ISS is not a federal tax. It is due to the Municipalities. Brazil does not have a unified consumption tax. There is a State tax, similar to VAT, due to States, the so-called ICMS. However, ICMS does not cover services, except for communication and transport. Services are generally subject to another consumption tax, the ISS. Traditionally ISS was only due in the case of services provided locally. Services derived from abroad were subject to income tax at source, but not to ISS.  This scenario changed when Complementary Law No. 116/2003 extended the ISS scope: according to that law, services provided from abroad would also be subject to ISS.

Once again, the “identical or substantially similar test” should apply. On one hand, one could argue that ISS is due on the same moment income tax at source is paid. Moreover, the tax base is identical for both cases. However ISS is not an income tax, but rather a consumption tax. If one would apply Vogel’s approach, one would conclude that Complementary Law No. 116/2003 did not aim at creating a new tax, or at expanding the income tax, but it has merely expanded the territorial scope of the ISS. In other words, it is a “typical” ISS, not a “typical” income tax.

Once again, one can see that the expansion of the ISS has represented an economic double taxation, but not a juridical double taxation, since ISS is due by the consumer of the service, not by the recipient of the income. In this case, however, it is very difficult to argue that Brazil has abused, since ISS pre-existed in the Brazilian system and, more important, the enactment of Complementary Law No. 116/2003 was not followed by a reduction of another tax.

 

[1] See Klaus Vogel and Moris Lehner, Doppelbesteuerungsabkommen: der Bundesrepublik Deutschland auf dem Gebiet der Steuern vom Einkommen und Vermögen, Munich: Beck, 2003, p. 326.

[2] CARF, Proceeding no. 327.000112/2005-31, Appellate decision 148.709, Rapporteur Councilor Sandra Maria Faroni, Decided on Oct. 19, 2006; CARF, Proceeding no. 19515.002971/2004-54, Appellate decision 1102-00.089, Rapporteur Councilor Sandra Maria Faroni, Decided on Nov. 5, 2009; and CARF, Proceeding no. 10980.722855/2011-13, Appellate decision 1101-000.902, Rapporteur Councilor Edeli Pereira Bessa, Decided on June 13, 2013.

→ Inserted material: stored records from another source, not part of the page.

import Literature.AlgebraicGeometry.GroupSchemes.BirationalGroupLawStrictification
import Literature.AlgebraicGeometry.Morphisms.SeparatedGluing
import Literature.AlgebraicGeometry.Limits.PushoutOpenImmersion
import Mathlib.AlgebraicGeometry.Morphisms.Smooth
import HarnessLib

/-!
# One gluing step of Weil's construction: `V′ = V ∪_{W_s} V_s` is a separated smooth `S`-scheme
# (Artin, *Néron models*, §2 p. 222; Conrad's gluing criterion)

Topic `Literature/AlgebraicGeometry/GroupSchemes`, namespace `Literature.AlgebraicGeometry.GroupSchemes`.
KERNEL ONLY: theorems; no definition, no named fact, no instance, no `sorry`.  Cell `hodgecm-mathlib` (D-0151),
road W (Néron capital), piece (G2a) of the W1c design note (`A-provers/A-p06/W1c-DESIGN.A-p06g5.md`): the SCHEME
part of Artin's step — no group law involved.

Given an `S`-scheme `𝒱`, an open `A ⊆ 𝒱` and an open immersion `ρ : A ↪ 𝒱` over `S` (in the application: the
translate chart `a ↦ a·s` of `BirationalGroupLawTranslate`), glue two copies of `𝒱` by identifying `a ∈ A` in the
SECOND copy with `ρ a` in the FIRST copy: `𝒲 := 𝒱 ⊔_{A} 𝒱` (Mathlib's push-out of the two open immersions `ρ` and
`A ↪ 𝒱`; tree `Limits/PushoutOpenImmersion`).  Then ([Artin1986NeronModels] §2 p. 222 «`W_s` defines gluing data
and yields a scheme `V′ = V ∪_{W_s} V_s`», with the separatedness supplied by [Conrad2007]'s criterion, tree
`Morphisms/SeparatedGluing.isSeparated_pushoutDesc`):

* `exists_selfGluing` — there are an `S`-scheme `𝒲` and open immersions `i₁ i₂ : 𝒱 ⟶ 𝒲` over `S`, jointly
  surjective, with `ρ ≫ i₁ = ι_A ≫ i₂`, meeting exactly in `i₁(ρ(A)) = i₂(A)`; `𝒲 → S` is smooth and quasi-compact
  when `𝒱 → S` is (and `S` affine-like: compact and quasi-separated), and SEPARATED when `𝒱 → S` is separated
  and the GRAPH of `ρ`, `(ρ, ι_A) : A → 𝒱 ×_S 𝒱`, has closed range ([Artin1986NeronModels] Lemma 2.3: `W_s` is
  closed); if the fibres of `𝒱 → S` are preirreducible and `ρ(A)` is dense in every fibre, the fibres of
  `𝒲 → S` are preirreducible and `i₁(𝒱)`, `i₂(𝒱)` are dense in every fibre.

Sources: [Artin1986NeronModels] M. Artin, *Néron models*, in Cornell–Silverman (1986), §2 p. 222 (held,
`book:cornellnd-arithmetic-geometry` p0293); [Conrad2007] B. Conrad, *Deligne's notes on Nagata compactifications*,
J. Ramanujan Math. Soc. 22 (2007), Introduction (the tree file's source); [EdixhovenRomagny] Thm. 3.18 (4)
«Separation» (held).  HC_CM is not proved here; nothing here changes the floor.

## References
* [Artin1986NeronModels] M. Artin, *Néron models*, in *Arithmetic Geometry*, Springer 1986, §2.
* [Conrad2007] B. Conrad, *Deligne's notes on Nagata compactifications*, J. Ramanujan Math. Soc. 22 (2007).
* [EdixhovenRomagny] B. Edixhoven, M. Romagny, Panor. Synthèses 47 (2015), Thm. 3.18.
-/

noncomputable section

namespace Literature.AlgebraicGeometry.GroupSchemes

open CategoryTheory CategoryTheory.Limits _root_.AlgebraicGeometry TopologicalSpace
open Literature.AlgebraicGeometry.Limits Literature.AlgebraicGeometry.Morphisms

universe u

variable {S : Scheme.{u}} (𝒱 : Over S) (A : 𝒱.left.Opens) (ρ : (A : Scheme.{u}) ⟶ 𝒱.left) [IsOpenImmersion ρ]
  (hρ : ρ ≫ 𝒱.hom = A.ι ≫ 𝒱.hom)

/-- **Artin's gluing step, scheme part** ([Artin1986NeronModels] §2 p. 222: «`W_s` defines gluing data and yields a
scheme `V′ = V ∪_{W_s} V_s`»; separatedness by [Conrad2007]'s criterion = [Artin1986NeronModels] Lemma 2.3 «`W_s` is
closed»).  Glue two copies of the `S`-scheme `𝒱` along the open immersions `ρ : A ↪ 𝒱` (into the first copy) and
`A ↪ 𝒱` (into the second): the result `𝒲` is an `S`-scheme with open immersions `i₁, i₂ : 𝒱 → 𝒲` over `S`, jointly
surjective, `ρ ≫ i₁ = ι_A ≫ i₂`, overlapping exactly in `i₂(A)`; `𝒲 → S` is smooth, quasi-compact (for `S` compact
and quasi-separated, e.g. affine) and — when the graph `(ρ, ι_A) : A → 𝒱 ×_S 𝒱` has CLOSED range — separated.
[cite: Artin1986NeronModels, §2 p. 222 and Lemma 2.3] [cite: Conrad2007, Introduction (gluing criterion)]
[cite: EdixhovenRomagny, Thm. 3.18 (4)] -/
theorem exists_selfGluing [Smooth 𝒱.hom] [IsSeparated 𝒱.hom] [CompactSpace 𝒱.left] [CompactSpace S]
    [QuasiSeparatedSpace S]
    (hclosed : IsClosed (Set.range (pullback.lift ρ A.ι (hρ.trans rfl) : (A : Scheme.{u}) ⟶
      pullback 𝒱.hom 𝒱.hom).base)) :
    ∃ (𝒲 : Over S) (i₁ i₂ : 𝒱 ⟶ 𝒲), IsOpenImmersion i₁.left ∧ IsOpenImmersion i₂.left ∧
      ρ ≫ i₁.left = A.ι ≫ i₂.left ∧
      Set.range i₁.left.base ∪ Set.range i₂.left.base = Set.univ ∧
      Set.range i₁.left.base ∩ Set.range i₂.left.base = i₂.left.base '' (A : Set 𝒱.left) ∧
      Smooth 𝒲.hom ∧ IsSeparated 𝒲.hom ∧ QuasiCompact 𝒲.hom := by
  haveI := isOpenImmersion_inl ρ A.ι
  haveI := isOpenImmersion_inr ρ A.ι
  have w : ρ ≫ 𝒱.hom = A.ι ≫ 𝒱.hom := hρ
  let p : pushout ρ A.ι ⟶ S := pushout.desc 𝒱.hom 𝒱.hom w
  let 𝒲 : Over S := Over.mk p
  let i₁ : 𝒱 ⟶ 𝒲 := Over.homMk (pushout.inl ρ A.ι) (pushout.inl_desc _ _ _)
  let i₂ : 𝒱 ⟶ 𝒲 := Over.homMk (pushout.inr ρ A.ι) (pushout.inr_desc _ _ _)
  refine ⟨𝒲, i₁, i₂, isOpenImmersion_inl ρ A.ι, isOpenImmersion_inr ρ A.ι, pushout.condition, ?_, ?_, ?_, ?_, ?_⟩
  · exact range_inl_union_range_inr ρ A.ι
  · change Set.range (pushout.inl ρ A.ι).base ∩ Set.range (pushout.inr ρ A.ι).base =
      (pushout.inr ρ A.ι).base '' (A : Set 𝒱.left)
    rw [range_inl_inter_range_inr ρ A.ι, pushout.condition, ← Scheme.Opens.range_ι, ← Set.range_comp]
    rfl
  · exact of_isZariskiLocalAtSource_pushoutDesc ρ A.ι 𝒱.hom 𝒱.hom w @Smooth inferInstance inferInstance
  · exact isSeparated_pushoutDesc ρ A.ι 𝒱.hom 𝒱.hom w hclosed
  · exact quasiCompact_pushoutDesc ρ A.ι 𝒱.hom 𝒱.hom w

/-! ## Fibres of the glued scheme -/

/-- Topology: a set covered by two preirreducible pieces, the first relatively open, with non-empty intersection is
preirreducible. [folklore] -/
private theorem isPreirreducible_of_union_relOpen {X : Type*} [TopologicalSpace X] {Z X₁ X₂ O₁ : Set X}
    (hO₁ : IsOpen O₁) (h₁ : X₁ = O₁ ∩ Z) (hZ : Z = X₁ ∪ X₂)
    (hX₁ : IsPreirreducible X₁) (hX₂ : IsPreirreducible X₂) (hne : (X₁ ∩ X₂).Nonempty) : IsPreirreducible Z := by
  have key : ∀ W : Set X, IsOpen W → (Z ∩ W).Nonempty → (X₁ ∩ W).Nonempty := by
    rintro W hW ⟨z, hzZ, hzW⟩
    rw [hZ] at hzZ
    rcases hzZ with hz | hz
    · exact ⟨z, hz, hzW⟩
    · obtain ⟨y, hy₁, hy₂⟩ := hne
      obtain ⟨x, hxX₂, hxW, hxO₁⟩ := hX₂ W O₁ hW hO₁ ⟨z, hz, hzW⟩ ⟨y, hy₂, by rw [h₁] at hy₁; exact hy₁.1⟩
      refine ⟨x, ?_, hxW⟩
      rw [h₁]
      exact ⟨hxO₁, by rw [hZ]; exact Or.inr hxX₂⟩
  intro U V hU hV hZU hZV
  obtain ⟨x, hx, hxUV⟩ := hX₁ U V hU hV (key U hU hZU) (key V hV hZV)
  exact ⟨x, by rw [hZ]; exact Or.inl hx, hxUV⟩

omit [IsOpenImmersion ρ] in
/-- **Fibres of the glued scheme.**  For `S`-morphisms `i₁, i₂ : 𝒱 → 𝒲` which are open immersions, jointly surjective,
with `ρ ≫ i₁ = ι_A ≫ i₂` (the gluing relation of `exists_selfGluing`): if the fibres of `𝒱 → S` are preirreducible and
`A` meets every non-empty fibre, then the fibres of `𝒲 → S` are preirreducible and `i₁(𝒱)`, `i₂(𝒱)` are dense in
every fibre of `𝒲 → S` ([Artin1986NeronModels] Lemma 2.4: «`V` is dense in each fibre of `V′`»).
[cite: Artin1986NeronModels, Lemma 2.4 p. 222] -/
theorem isPreirreducible_fibre_of_selfGluing {𝒲 : Over S} (i₁ i₂ : 𝒱 ⟶ 𝒲) [IsOpenImmersion i₁.left]
    [IsOpenImmersion i₂.left] (hglue : ρ ≫ i₁.left = A.ι ≫ i₂.left)
    (hcover : Set.range i₁.left.base ∪ Set.range i₂.left.base = Set.univ)
    (hirr : ∀ t : S, IsPreirreducible (𝒱.hom.base ⁻¹' {t}))
    (hA : IsFibrewiseDense 𝒱.hom (A : Set 𝒱.left)) :
    (∀ t : S, IsPreirreducible (𝒲.hom.base ⁻¹' {t})) ∧
      IsFibrewiseDense 𝒲.hom (Set.range i₁.left.base) ∧ IsFibrewiseDense 𝒲.hom (Set.range i₂.left.base) := by
  have hi₁ : ∀ v, 𝒲.hom.base (i₁.left.base v) = 𝒱.hom.base v := fun v => by
    change (i₁.left ≫ 𝒲.hom).base v = _; rw [Over.w i₁]
  have hi₂ : ∀ v, 𝒲.hom.base (i₂.left.base v) = 𝒱.hom.base v := fun v => by
    change (i₂.left ≫ 𝒲.hom).base v = _; rw [Over.w i₂]
  have hfib : ∀ t : S, 𝒲.hom.base ⁻¹' {t} =
      (Set.range i₁.left.base ∩ 𝒲.hom.base ⁻¹' {t}) ∪ (Set.range i₂.left.base ∩ 𝒲.hom.base ⁻¹' {t}) := by
    intro t
    ext w
    constructor
    · intro hw
      have : w ∈ Set.range i₁.left.base ∪ Set.range i₂.left.base := by rw [hcover]; trivial
      rcases this with h | h
      · exact Or.inl ⟨h, hw⟩
      · exact Or.inr ⟨h, hw⟩
    · rintro (⟨-, hw⟩ | ⟨-, hw⟩) <;> exact hw
  have himg₁ : ∀ t : S, Set.range i₁.left.base ∩ 𝒲.hom.base ⁻¹' {t} = i₁.left.base '' (𝒱.hom.base ⁻¹' {t}) := by
    intro t; ext w; constructor
    · rintro ⟨⟨v, rfl⟩, hw⟩; exact ⟨v, by change 𝒱.hom.base v = t; rw [← hi₁]; exact hw, rfl⟩
    · rintro ⟨v, hv, rfl⟩; exact ⟨⟨v, rfl⟩, by change 𝒲.hom.base (i₁.left.base v) = t; rw [hi₁]; exact hv⟩
  have himg₂ : ∀ t : S, Set.range i₂.left.base ∩ 𝒲.hom.base ⁻¹' {t} = i₂.left.base '' (𝒱.hom.base ⁻¹' {t}) := by
    intro t; ext w; constructor
    · rintro ⟨⟨v, rfl⟩, hw⟩; exact ⟨v, by change 𝒱.hom.base v = t; rw [← hi₂]; exact hw, rfl⟩
    · rintro ⟨v, hv, rfl⟩; exact ⟨⟨v, rfl⟩, by change 𝒲.hom.base (i₂.left.base v) = t; rw [hi₂]; exact hv⟩
  have hirrW : ∀ t : S, IsPreirreducible (𝒲.hom.base ⁻¹' {t}) := by
    intro t
    by_cases ht : (𝒱.hom.base ⁻¹' {t}).Nonempty
    · obtain ⟨a₀, ha₀A, ha₀t⟩ := hA.nonempty_inter_fibre ht
      have : a₀ ∈ Set.range A.ι.base := by rw [Scheme.Opens.range_ι]; exact ha₀A
      obtain ⟨a, rfl⟩ := this
      refine isPreirreducible_of_union_relOpen i₁.left.isOpenEmbedding.isOpen_range rfl (hfib t) ?_ ?_ ?_
      · rw [himg₁]; exact (hirr t).image _ i₁.left.continuous.continuousOn
      · rw [himg₂]; exact (hirr t).image _ i₂.left.continuous.continuousOn
      · refine ⟨i₂.left.base (A.ι.base a), ⟨⟨ρ.base a, ?_⟩, ?_⟩, ⟨A.ι.base a, rfl⟩, ?_⟩
        · change (ρ ≫ i₁.left).base a = (A.ι ≫ i₂.left).base a; rw [hglue]
        · change 𝒲.hom.base (i₂.left.base (A.ι.base a)) = t; rw [hi₂]; exact ha₀t
        · change 𝒲.hom.base (i₂.left.base (A.ι.base a)) = t; rw [hi₂]; exact ha₀t
    · -- empty fibre
      have hempty : 𝒲.hom.base ⁻¹' {t} = ∅ := by
        rw [hfib t, himg₁, himg₂, Set.not_nonempty_iff_eq_empty.1 ht, Set.image_empty, Set.image_empty,
          Set.union_empty]
      rw [hempty]; exact isPreirreducible_empty
  refine ⟨hirrW, ?_, ?_⟩
  · refine IsFibrewiseDense.of_isOpen_of_forall_nonempty i₁.left.isOpenEmbedding.isOpen_range hirrW fun t ⟨w, hw⟩ => ?_
    have : w ∈ Set.range i₁.left.base ∪ Set.range i₂.left.base := by rw [hcover]; trivial
    rcases this with ⟨v, rfl⟩ | ⟨v, rfl⟩
    · exact ⟨_, ⟨v, rfl⟩, hw⟩
    · exact ⟨i₁.left.base v, ⟨v, rfl⟩, by change 𝒲.hom.base (i₁.left.base v) = t; rw [hi₁, ← hi₂]; exact hw⟩
  · refine IsFibrewiseDense.of_isOpen_of_forall_nonempty i₂.left.isOpenEmbedding.isOpen_range hirrW fun t ⟨w, hw⟩ => ?_
    have : w ∈ Set.range i₁.left.base ∪ Set.range i₂.left.base := by rw [hcover]; trivial
    rcases this with ⟨v, rfl⟩ | ⟨v, rfl⟩
    · exact ⟨i₂.left.base v, ⟨v, rfl⟩, by change 𝒲.hom.base (i₂.left.base v) = t; rw [hi₂, ← hi₁]; exact hw⟩
    · exact ⟨_, ⟨v, rfl⟩, hw⟩

end Literature.AlgebraicGeometry.GroupSchemes

end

[3] CARF, Proceeding no. 10880.729239/2011-11, Appellate decision 1102-001.247, Rapporteur Councilor João Otávio Oppermann Thomé, Decided on Nov. 25, 2014; and CARF, Proceeding no. 10980.724003/2011-61, Appellate decision 1401-001.396, Rapporteur Councilor Fernando Luiz Gomes de Mattos, Decided on March 4, 2015.

[4] Belgium (1972), Portugal (2000), Trinidad and Tobago (2008) and Turkey (2010).

[5] Korea (1989), Netherlands (1990), China (1991), Finland (1996), Chile (2001), Israel (2001), Ukraine (2002), Mexico (2003), South Africa (2003), Venezuela (2005) and Peru (2006).

[6] Japan (1967), France (1971), Denmark (1974), Spain (1974), Austria (1975), Sweden (1975), Italy (1978), Luxembourg (1978), Argentina (1980), Norway (1980), Ecuador (1983), Philippines (1983), Canada (1984), Czech Republic and Slovakia (1986), Hungary (1986) and India (1988).

[7] Korea (1989), Netherlands (1990), China (1991), Finland (1996), Chile (2001), Israel (2001), Ukraine (2002), Mexico (2003), South Africa (2003), Venezuela (2005) and Peru (2006).